I have a list of list of lists like this
matches = [[['rootrank', 'Root'], ['domain', 'Bacteria'], ['phylum', 'Firmicutes'], ['class', 'Clostridia'], ['order', 'Clostridiales'], ['family', 'Lachnospiraceae'], ['genus', 'Lachnospira']],
[['rootrank', 'Root'], ['domain', 'Bacteria'], ['phylum', '"Proteobacteria"'], ['class', 'Gammaproteobacteria'], ['order', '"Vibrionales"'], ['family', 'Vibrionaceae'], ['genus', 'Catenococcus']],
[['rootrank', 'Root'], ['domain', 'Archaea'], ['phylum', '"Euryarchaeota"'], ['class', '"Methanomicrobia"'], ['order', 'Methanomicrobiales'], ['family', 'Methanomicrobiaceae'], ['genus', 'Methanoplanus']]]
And I want to construct a phylogenetic tree from them. I wrote a node class like so (based partially on this code):
class Node(object):
"""Generic n-ary tree node object
Children are additive; no provision for deleting them."""
def __init__(self, parent, category=None, name=None):
self.parent = parent
self.category = category
self.name = name
self.childList = []
if parent is None:
self.birthOrder = 0
else:
self.birthOrder = len(parent.childList)
parent.childList.append(self)
def fullPath(self):
"""Returns a list of children from root to self"""
result = []
parent = self.parent
kid = self
while parent:
result.insert(0, kid)
parent, kid = parent.parent, parent
return result
def ID(self):
return '{0}|{1}'.format(self.category, self.name)
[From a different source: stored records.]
import Summits.BirchSwinnertonDyer.BirchSwinnertonDyer.Theorems.QuadraticBranchSignedControlPlusEtaNonsurjGoodFrobenius
import Literature.NumberTheory.EllipticCurves.QuadraticTwistLFunctionProofs
import Literature.NumberTheory.EllipticCurves.LFunctionSmulProofs
import Literature.NumberTheory.EllipticCurves.LFunctionPrimeCoeff
import HarnessLib

/-!
# Route `QuadraticBranchSignedControl` (rung K8, cell `bsd-potss`): crux stmt-BirchSwinnertonDyer-19606
# `PlusEtaMainConjectureNonsurj` — THE ADDITIVE PARTNER AT THE GOOD PRIMES: `a_ℓ(W) = (ℓ/p)·a_ℓ(V)`, the same discriminant
# `a_ℓ(W)² − 4ℓ = a_ℓ(V)² − 4ℓ`, hence the discriminant law and «anomalous ⟹ ℓ ≡ ±1 (mod p)» for `W`

WHAT. Companion of `…PlusEtaNonsurjGoodFrobenius` (k8eta-c2 g13) and the partner twin of k8eta-c2 g12's
`…PartnerFrobeniusTrace` (there: the MULTIPLICATIVE primes). For the additive partner `W` of a row `V` (`C • W^{(p*)} = V`,
`p* = (−1)^{(p−1)/2} p`, both globally minimal) and a prime `ℓ ≠ p` of good reduction for both:
* §1 `frobeniusTrace_partner_eq_legendreSym_mul` — `a_ℓ(W) = (ℓ/p)·a_ℓ(V)` (ANY such pair, `p` odd: Mathlib's `L`-function is a
  model invariant, `LFunction_smul`; its coefficients twist by `(·/p)` away from `p`, `LFunction_quadraticTwist_pStar_apply`; at a good
  prime the coefficient is the trace of Frobenius, `LFunction_apply_prime_eq_frobeniusTrace`; `(ℓ/p)² = 1`);
  `frobeniusTrace_partner_sq_eq` — `a_ℓ(W)² = a_ℓ(V)²`; `dvd_frobeniusTrace_partner_iff` — `p ∣ a_ℓ(W) ⟺ p ∣ a_ℓ(V)`.
* §2 on a ROW: **`dvd_frobeniusTrace_or_discr_partner_of_row`** — the discriminant law for `W` at every good `ℓ ≠ p`
  (`p ∣ a_ℓ(W)` ∨ `a_ℓ(W)² − 4ℓ ≡ 0` ∨ non-residue); **`natCast_eq_one_or_eq_neg_one_of_anomalous_partner_of_row`** — an anomalous
  good prime of the PARTNER (`p ∣ ℓ + 1 − a_ℓ(W) = #W̃(𝔽_ℓ)`) is `≡ ±1 (mod p)` (the `c = (ℓ/p)` case of
  `natCast_eq_one_or_eq_neg_one_of_dvd_eulerFactor_of_row`). READING: the `η`-branch of `V` is the trivial branch of `W`; the local
  terms of the `λ`-transfer on the `η`-branch at good primes are those of `W`, and they too live only at `ℓ ≡ ±1 (mod p)`.

HONEST FRAMING (cell `bsd-potss`, run/shared/lean/pub/bsd-potss/; FULL-BSD rank ≤ 1 programme): TOOL THEOREMS ONLY (no definition,
no named fact, no `sorry`, axioms standard); the good reduction of `W` at `ℓ` is DISPLAYED as a hypothesis next to that of `V` (equivalent
for `ℓ ∤ 2p`; not re-derived here). Nothing is booked; crux 19606 stays OPEN; `BSD(W, p)` is claimed for no pair. Seat
`bsd-potss-k8eta-c2` g13 (prover), `--supports stmt-BirchSwinnertonDyer-19606`.

References: [SilvermanAEC2009] X.2, Exercise 10.16 and Exercise 8.19 (a); [Knapp1993] Prop. 12.10; [IrelandRosen1990] Ch. 5 §2
Thm. 1 (reciprocity, `(p*/ℓ) = (ℓ/p)`); [Serre1972] §2.2.
-/

set_option autoImplicit false
set_option linter.dupNamespace false

noncomputable section

open scoped Classical NumberField

open Matrix Field IsDedekindDomain NumberField WeierstrassCurve Literature.NumberTheory.EllipticCurves
  Literature.NumberTheory.GaloisRepresentations Literature.NumberTheory.SerreUniformity
  Literature.NumberTheory.EllipticCurves.Rank1Residual Rat.HeightOneSpectrum

namespace Summit.BirchSwinnertonDyer.BirchSwinnertonDyer.Theorems.EtaCartanField

/-! ## §1 `a_ℓ(W) = (ℓ/p)·a_ℓ(V)` at a good prime `ℓ ≠ p` -/

section Partner

variable (V W : WeierstrassCurve ℚ) [V.IsElliptic] [V.IsGloballyMinimal] [W.IsElliptic] [W.IsGloballyMinimal]
  (C : VariableChange ℚ) (p : ℕ) [hp : Fact p.Prime]

/-- **`a_ℓ(W) = (ℓ/p)·a_ℓ(V)`** for globally minimal `V, W` with `C • W^{(p*)} = V`, `p` odd, at a prime `ℓ ≠ p` of good reduction for
both: `V.LFunction = W^{(p*)}.LFunction` (`LFunction_smul`) has `ℓ`-th coefficient `(ℓ/p)·a_ℓ(W)` (`LFunction_quadraticTwist_pStar_apply`),
and the `ℓ`-th coefficient at a good prime of a globally minimal curve is `a_ℓ` (`LFunction_apply_prime_eq_frobeniusTrace`); `(ℓ/p)² = 1`.
[cite: SilvermanAEC2009, X.2 with Exercise 10.16 and Exercise 8.19(a)] [cite: Knapp1993, Prop. 12.10] -/
theorem frobeniusTrace_partner_eq_legendreSym_mul (hp2 : p ≠ 2) (hVW : C • W.quadraticTwist ((-1) ^ (p / 2) * p) = V)
    (ℓ : ℕ) [hℓ : Fact ℓ.Prime] (hℓp : ℓ ≠ p) (hgoodV : V.HasGoodReductionAtPrime ℓ) (hgoodW : W.HasGoodReductionAtPrime ℓ) :
    W.frobeniusTrace ℓ = legendreSym p ℓ * V.frobeniusTrace ℓ := by
  have hpℓ : ¬ p ∣ ℓ := fun h => hℓp ((Nat.prime_dvd_prime_iff_eq hp.out hℓ.out).mp h).symm
  have hcast : (((-1 : ℤ) ^ (p / 2) * p : ℤ) : ℚ) = (-1) ^ (p / 2) * p := by push_cast; ring
  have hd0 : ((-1 : ℚ) ^ (p / 2) * p) ≠ 0 :=
    mul_ne_zero (pow_ne_zero _ (by norm_num)) (by exact_mod_cast hp.out.ne_zero)
  haveI : (W.quadraticTwist ((-1) ^ (p / 2) * p)).IsElliptic := W.isElliptic_quadraticTwist hd0
  have hLV : V.LFunction ℓ = legendreSym p ℓ * W.LFunction ℓ := by
    rw [← hVW, LFunction_smul, ← hcast, W.LFunction_quadraticTwist_pStar_apply hp2 hpℓ]
  rw [V.LFunction_apply_prime_eq_frobeniusTrace ℓ hgoodV, W.LFunction_apply_prime_eq_frobeniusTrace ℓ hgoodW] at hLV
  have hsq : legendreSym p ℓ * legendreSym p ℓ = 1 := by
    have hℓ0 : ((ℓ : ℤ) : ZMod p) ≠ 0 := by
      rw [Int.cast_natCast, Ne, ZMod.natCast_eq_zero_iff]
      exact hpℓ
    rw [← sq]
    exact legendreSym.sq_one p hℓ0
  rw [hLV, ← mul_assoc, hsq, one_mul]

/-- **`a_ℓ(W)² = a_ℓ(V)²`** at a good prime `ℓ ≠ p` of a partner pair (so the discriminants `a_ℓ² − 4ℓ` coincide).
[cite: SilvermanAEC2009, X.2 with Exercise 10.16] -/
theorem frobeniusTrace_partner_sq_eq (hp2 : p ≠ 2) (hVW : C • W.quadraticTwist ((-1) ^ (p / 2) * p) = V)
    (ℓ : ℕ) [hℓ : Fact ℓ.Prime] (hℓp : ℓ ≠ p) (hgoodV : V.HasGoodReductionAtPrime ℓ) (hgoodW : W.HasGoodReductionAtPrime ℓ) :
    W.frobeniusTrace ℓ ^ 2 = V.frobeniusTrace ℓ ^ 2 := by
  have hpℓ : ¬ p ∣ ℓ := fun h => hℓp ((Nat.prime_dvd_prime_iff_eq hp.out hℓ.out).mp h).symm
  have hℓ0 : ((ℓ : ℤ) : ZMod p) ≠ 0 := by
    rw [Int.cast_natCast, Ne, ZMod.natCast_eq_zero_iff]
    exact hpℓ
  rw [frobeniusTrace_partner_eq_legendreSym_mul V W C p hp2 hVW ℓ hℓp hgoodV hgoodW, mul_pow, legendreSym.sq_one p hℓ0, one_mul]

/-- **`p ∣ a_ℓ(W) ⟺ p ∣ a_ℓ(V)`** at a good prime `ℓ ≠ p` of a partner pair (`(ℓ/p)` is a unit). [cite: SilvermanAEC2009, X.2 with Exercise 10.16] -/
theorem dvd_frobeniusTrace_partner_iff (hp2 : p ≠ 2) (hVW : C • W.quadraticTwist ((-1) ^ (p / 2) * p) = V)
    (ℓ : ℕ) [hℓ : Fact ℓ.Prime] (hℓp : ℓ ≠ p) (hgoodV : V.HasGoodReductionAtPrime ℓ) (hgoodW : W.HasGoodReductionAtPrime ℓ) :
    (p : ℤ) ∣ W.frobeniusTrace ℓ ↔ (p : ℤ) ∣ V.frobeniusTrace ℓ := by
  have hpℓ : ¬ p ∣ ℓ := fun h => hℓp ((Nat.prime_dvd_prime_iff_eq hp.out hℓ.out).mp h).symm
  have hℓ0 : ((ℓ : ℤ) : ZMod p) ≠ 0 := by
    rw [Int.cast_natCast, Ne, ZMod.natCast_eq_zero_iff]
    exact hpℓ
  have hW := frobeniusTrace_partner_eq_legendreSym_mul V W C p hp2 hVW ℓ hℓp hgoodV hgoodW
  have hsq : legendreSym p ℓ * legendreSym p ℓ = 1 := by rw [← sq]; exact legendreSym.sq_one p hℓ0
  have hV : V.frobeniusTrace ℓ = legendreSym p ℓ * W.frobeniusTrace ℓ := by
    rw [hW, ← mul_assoc, hsq, one_mul]
  constructor
  · intro h; rw [hV]; exact h.mul_left _
  · intro h; rw [hW]; exact h.mul_left _

end Partner

/-! ## §2 On a row: the discriminant law and the anomalous primes of the PARTNER -/

section Row

variable (V W : WeierstrassCurve ℚ) [V.IsElliptic] [V.IsGloballyMinimal] [W.IsElliptic] [W.IsGloballyMinimal]
  (C : VariableChange ℚ)

/-- **Discriminant law for the partner.** On a row of crux 19606 (`V/ℚ` globally minimal, `p ≥ 5` good, `a_p = 0`, tower not onto) with
additive partner `W` (`C • W^{(p*)} = V`), at every prime `ℓ ≠ p` good for both: `p ∣ a_ℓ(W)`, or `a_ℓ(W)² − 4ℓ ≡ 0 (mod p)`, or
`a_ℓ(W)² − 4ℓ` is a non-residue mod `p` (the discriminants of `V` and `W` at `ℓ` coincide). [cite: Serre1972, §2.2]
[cite: SilvermanAEC2009, X.2 with Exercise 10.16] -/
theorem dvd_frobeniusTrace_or_discr_partner_of_row (p : ℕ) [Fact p.Prime] (hp5 : 5 ≤ p)
    (hVW : C • W.quadraticTwist ((-1) ^ (p / 2) * p) = V) (hgood : V.HasGoodReductionAtPrime p) (hap : V.frobeniusTrace p = 0)
    (hns : ¬ ∀ m : ℕ, V.HasSurjectiveModNGaloisRep (p ^ m : ℕ)) (ℓ : ℕ) [Fact ℓ.Prime] (hℓp : ℓ ≠ p)
    (hgoodV : V.HasGoodReductionAtPrime ℓ) (hgoodW : W.HasGoodReductionAtPrime ℓ) :
    (p : ℤ) ∣ W.frobeniusTrace ℓ ∨ ((W.frobeniusTrace ℓ ^ 2 - 4 * ℓ : ℤ) : ZMod p) = 0 ∨
      ¬ IsSquare ((W.frobeniusTrace ℓ ^ 2 - 4 * ℓ : ℤ) : ZMod p) := by
  have hp2 : p ≠ 2 := by omega
  rw [dvd_frobeniusTrace_partner_iff V W C p hp2 hVW ℓ hℓp hgoodV hgoodW,
    frobeniusTrace_partner_sq_eq V W C p hp2 hVW ℓ hℓp hgoodV hgoodW]
  exact dvd_frobeniusTrace_or_discr_of_row V p hp5 hgood hap hns ℓ hℓp hgoodV

/-- **The anomalous good primes of the PARTNER are `≡ ±1 (mod p)`.** On a row of crux 19606 with additive partner `W`, a prime
`ℓ ≠ p` good for both with `p ∣ ℓ + 1 − a_ℓ(W)` (`= #W̃(𝔽_ℓ)`) satisfies `ℓ ≡ 1` or `ℓ ≡ −1 (mod p)` — the case `c = (ℓ/p)` of
`natCast_eq_one_or_eq_neg_one_of_dvd_eulerFactor_of_row`. So the `η`-branch local terms of the `λ`-transfer at good primes (those of
`W`) live only at `ℓ ≡ ±1 (mod p)`. [cite: Serre1972, §2.2] [cite: SilvermanAEC2009, X.2 with Exercise 10.16] -/
theorem natCast_eq_one_or_eq_neg_one_of_anomalous_partner_of_row (p : ℕ) [hp : Fact p.Prime] (hp5 : 5 ≤ p)
    (hVW : C • W.quadraticTwist ((-1) ^ (p / 2) * p) = V) (hgood : V.HasGoodReductionAtPrime p) (hap : V.frobeniusTrace p = 0)
    (hns : ¬ ∀ m : ℕ, V.HasSurjectiveModNGaloisRep (p ^ m : ℕ)) (ℓ : ℕ) [hℓ : Fact ℓ.Prime] (hℓp : ℓ ≠ p)
    (hgoodV : V.HasGoodReductionAtPrime ℓ) (hgoodW : W.HasGoodReductionAtPrime ℓ)
    (hdvd : (p : ℤ) ∣ (ℓ : ℤ) + 1 - W.frobeniusTrace ℓ) :
    (ℓ : ZMod p) = 1 ∨ (ℓ : ZMod p) = -1 := by
  have hp2 : p ≠ 2 := by omega
  have hpℓ : ¬ p ∣ ℓ := fun h => hℓp ((Nat.prime_dvd_prime_iff_eq hp.out hℓ.out).mp h).symm
  have hℓ0 : ((ℓ : ℤ) : ZMod p) ≠ 0 := by
    rw [Int.cast_natCast, Ne, ZMod.natCast_eq_zero_iff]
    exact hpℓ
  have hc : legendreSym p ℓ = 1 ∨ legendreSym p ℓ = -1 := legendreSym.eq_one_or_neg_one p hℓ0
  refine natCast_eq_one_or_eq_neg_one_of_dvd_eulerFactor_of_row V p hp5 hgood hap hns ℓ hℓp hgoodV hc ?_
  rw [← frobeniusTrace_partner_eq_legendreSym_mul V W C p hp2 hVW ℓ hℓp hgoodV hgoodW]
  exact hdvd

end Row

end Summit.BirchSwinnertonDyer.BirchSwinnertonDyer.Theorems.EtaCartanField

end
And then I try to construct my tree like this:
node = None
for match in matches:
for branch in match:
category, name = branch
node = Node(node, category, name)
print [n.ID() for n in node.fullPath()]
This works for the first match, but when I start with the second match it is appended at the end of the tree instead of starting again at the top. How would I do that? I tried some variations on searching for the ID, but I can't get it to work.
I would highly recommend using a phylogenetics library like Dendropy.
The 'standard way of writing phylogenetic trees is with the Newick format (parenthetical statements like ((A,B),C)). If you use Dendropy, reading that tree would be as simple as
>>> import dendropy
>>> tree1 = dendropy.Tree.get_from_string("((A,B),(C,D))", schema="newick")
or to read from a stream
>>> tree1 = dendropy.Tree(stream=open("mle.tre"), schema="newick")
The creator of the library maintains a nice tutorial too.